Claudia Fisher hizo un movimiento por primera vez y me tendió una hoja de papel. Miré lo que parecía ser una fotocopia de una factura telefónica: había un número que no conocía subrayado en amarillo.
—Recibió en su domicilio una llamada desde un teléfono público de Paradise Hills, Nuevo México, la noche antes del entierro de su madre. ¿De quién era esa llamada? —inquirió aproximándose más.
Miré de nuevo el número realmente sorprendido. Habían llamado a las seis y cuarto de la tarde y era una conversación de ocho minutos. No sabía qué sucedía, pero no me gustaba el cariz que estaba tomando la conversación.
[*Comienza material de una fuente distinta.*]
/-- The closure hypothesis with the fibrewise-derivative clause `hder` DELETED. [folklore] -/
def ClosedUnderLogNLWithoutDeriv (R : AddSubgroup KZ.FormalRep) : Prop :=
  ∀ (n k : ℕ) (r : KZ.IntegralRep (n + 1)) (r' : KZ.IntegralRep n) (a b : (Fin n → ℝ) → ℝ)
    (h : Fin k → (Fin n → ℝ) → ℝ) (V V' : Fin k → (Fin (n + 1) → ℝ) → ℝ),
    IsSemialgebraicFunOn ℚ r'.domain a → IsSemialgebraicFunOn ℚ r'.domain b →
    (∀ x ∈ r'.domain, a x ≤ b x) →
    r.domain = {z | (Fin.init z : Fin n → ℝ) ∈ r'.domain ∧ a (Fin.init z) ≤ z (Fin.last n) ∧
      z (Fin.last n) ≤ b (Fin.init z)} →
    (∀ i, IsSemialgebraicFunOn ℚ r'.domain (h i)) →
    (∀ i, IsSemialgebraicFunOn ℚ r.domain (V i)) →
    (∀ i, ∀ z ∈ r.domain, 0 < V i z) →
    (∀ i, ∀ x ∈ r'.domain, ContinuousOn (fun t : ℝ => V i (Fin.snoc x t)) (Set.Icc (a x) (b x))) →
    (∀ i, IntegrableOn (fun z => h i (Fin.init z) * V' i z / V i z) r.domain) →
    (∀ x ∈ r'.domain, ∀ t ∈ Set.Ioo (a x) (b x),
      r.integrand (Fin.snoc x t) = ∑ i, h i x * V' i (Fin.snoc x t) / V i (Fin.snoc x t)) →
    (∀ x ∈ r'.domain, r'.integrand x =
      ∑ i, h i x * (Real.log (V i (Fin.snoc x (b x))) - Real.log (V i (Fin.snoc x (a x))))) →
    KZ.of r - KZ.of r' ∈ R

/-- **`hder` is a vacuity guard**: without the derivative clause, `V'` is free; with `k = 1`,
`h = 1`, `V = 1`, `V' = f ∘ init` (a bogus "derivative" of the constant `1`) and `r = slab s`,
`r' = [s.domain, 0]` (`log 1 − log 1 = 0`), the instance gives `[slab s] ∈ R`. [folklore] -/
theorem eq_top_of_closedUnderLogNLWithoutDeriv {R : AddSubgroup KZ.FormalRep}
    (hrel : KZ.relations ≤ R) (hR : ClosedUnderLogNLWithoutDeriv R) : R = ⊤ := by
  refine eq_top_of_forall_of_mem fun n s => ?_
  have h0 : IsSemialgebraicFunOn ℚ s.domain (fun _ => ((0 : ℕ) : ℝ)) :=
    isSemialgebraicFunOn_natCast s.isSemialgebraic_domain 0
  have h1 : IsSemialgebraicFunOn ℚ s.domain (fun _ => ((0 : ℕ) : ℝ) + 1) :=
    (isSemialgebraicFunOn_aeval s.isSemialgebraic_domain
      (((0 : ℕ) : MvPolynomial (Fin n) ℚ) + 1)).congr fun x _ => by simp
  have hone : IsSemialgebraicFunOn ℚ s.domain (fun _ => (1 : ℝ)) := by
    simpa using isSemialgebraicFunOn_natCast s.isSemialgebraic_domain 1
  have hone' : IsSemialgebraicFunOn ℚ (s.slab 0).domain (fun _ => (1 : ℝ)) := by
    simpa using isSemialgebraicFunOn_natCast (s.slab 0).isSemialgebraic_domain 1
  have key := hR n 1 (s.slab 0) (zeroRep s.domain s.isSemialgebraic_domain)
    (fun _ => ((0 : ℕ) : ℝ)) (fun _ => ((0 : ℕ) : ℝ) + 1) (fun _ _ => 1) (fun _ _ => 1)
    (fun _ z => s.integrand (Fin.init z)) h0 h1
    (fun _ _ => by simp) rfl (fun _ => hone) (fun _ => hone') (fun _ _ _ => one_pos)
    (fun _ x _ => continuousOn_const) (fun _ => by simpa using (s.slab 0).integrableOn)
    (fun x _ t _ => by simp) (fun x _ => by simp [zeroRep])
  have hz : KZ.of (zeroRep s.domain s.isSemialgebraic_domain) ∈ R :=
    hrel (of_zeroRep_mem_relations _ _)
  have hslab : KZ.of (s.slab 0) ∈ R := by simpa using R.add_mem key hz
  have hnl : KZ.of (s.slab 0) - KZ.of s ∈ R :=
    hrel (KZ.newtonLeibnizRel_subset_relations (s.of_slab_sub_of_mem_newtonLeibnizRel 0))
  simpa using R.sub_mem hslab hnl

/-- **Census**: each of the five mutated cruxes (one structural clause of the rule deleted) is
trivially TRUE. [folklore] -/
theorem structural_clause_variants_hold :
    (∀ R : AddSubgroup KZ.FormalRep, KZ.relations ≤ R → ClosedUnderLogNLWithoutLe R →
      ∀ c : KZ.FormalRep, KZ.eval c = 0 → c ∈ R) ∧
    (∀ R : AddSubgroup KZ.FormalRep, KZ.relations ≤ R → ClosedUnderLogNLWithoutDom R →
      ∀ c : KZ.FormalRep, KZ.eval c = 0 → c ∈ R) ∧
    (∀ R : AddSubgroup KZ.FormalRep, KZ.relations ≤ R → ClosedUnderLogNLWithoutBase R →
      ∀ c : KZ.FormalRep, KZ.eval c = 0 → c ∈ R) ∧
    (∀ R : AddSubgroup KZ.FormalRep, KZ.relations ≤ R → ClosedUnderLogNLWithoutBand R →
      ∀ c : KZ.FormalRep, KZ.eval c = 0 → c ∈ R) ∧
    (∀ R : AddSubgroup KZ.FormalRep, KZ.relations ≤ R → ClosedUnderLogNLWithoutDeriv R →
      ∀ c : KZ.FormalRep, KZ.eval c = 0 → c ∈ R) :=
  ⟨variant_holds_of_eq_top fun _ => eq_top_of_closedUnderLogNLWithoutLe,
    variant_holds_of_eq_top fun _ => eq_top_of_closedUnderLogNLWithoutDom,
    variant_holds_of_eq_top fun _ => eq_top_of_closedUnderLogNLWithoutBase,
    variant_holds_of_eq_top fun _ => eq_top_of_closedUnderLogNLWithoutBand,
    variant_holds_of_eq_top fun _ => eq_top_of_closedUnderLogNLWithoutDeriv⟩


end Summit.KontsevichZagierPeriods.LiouvilleUnfolding.LogKernelConjectureNegative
Levanté la vista.
—¿Debería tener un abogado?
Pistillo se quedó algo parado e intercambió una mirada con Claudia Fisher.
—Puede pedir un abogado —dijo con cierta prevención.
—Quiero que esté presente Cuadrados.
—Él no es abogado.
—No importa. No sé qué demonios sucede, pero no me gusta este interrogatorio. He venido porque creí que tenía algo de qué informarme y, por el contrario, me veo sometido a interrogatorio.
—¿Interrogatorio? —replicó Pistillo abriendo las manos—. Estamos simplemente charlando.
Oí sonar un teléfono a mi espalda. Claudia Fisher cogió su móvil como si fuera un sheriff del Oeste y se lo acercó al oído, diciendo: «Fisher». Escuchó un minuto y cortó la comunicación sin despedirse. A continuación confirmó algo a Pistillo con una inclinación de cabeza.
—Estoy harto de esta situación —dije levantándome.
—Siéntese, señor Klein.
—Estoy harto de sus tonterías, Pistillo; estoy cansado de…
—Acabamos de recibir una llamada… —dijo muy serio.
—¿Qué pasa con esa llamada?
—Siéntese, Will.
Se había dirigido a mí por mi nombre de pila. No me gustó oírlo. Me quedé de pie aguardando.
—Estábamos a la espera de la confirmación ocular —dijo.
—¿De qué?
No me contestó.
—Hemos hecho venir en avión a los padres de Sheila desde Idaho y ellos lo han confirmado, aunque ya lo sabíamos por las huellas.
Su expresión se dulcificó y sentí que no me sostenían las piernas, mas conseguí permanecer erguido. Me miró apesadumbrado y yo comencé a asentir con la cabeza; pero sabía que no había modo de evitar el golpe.
—Lo siento, Will —dijo Pistillo—. Sheila Rogers ha muerto.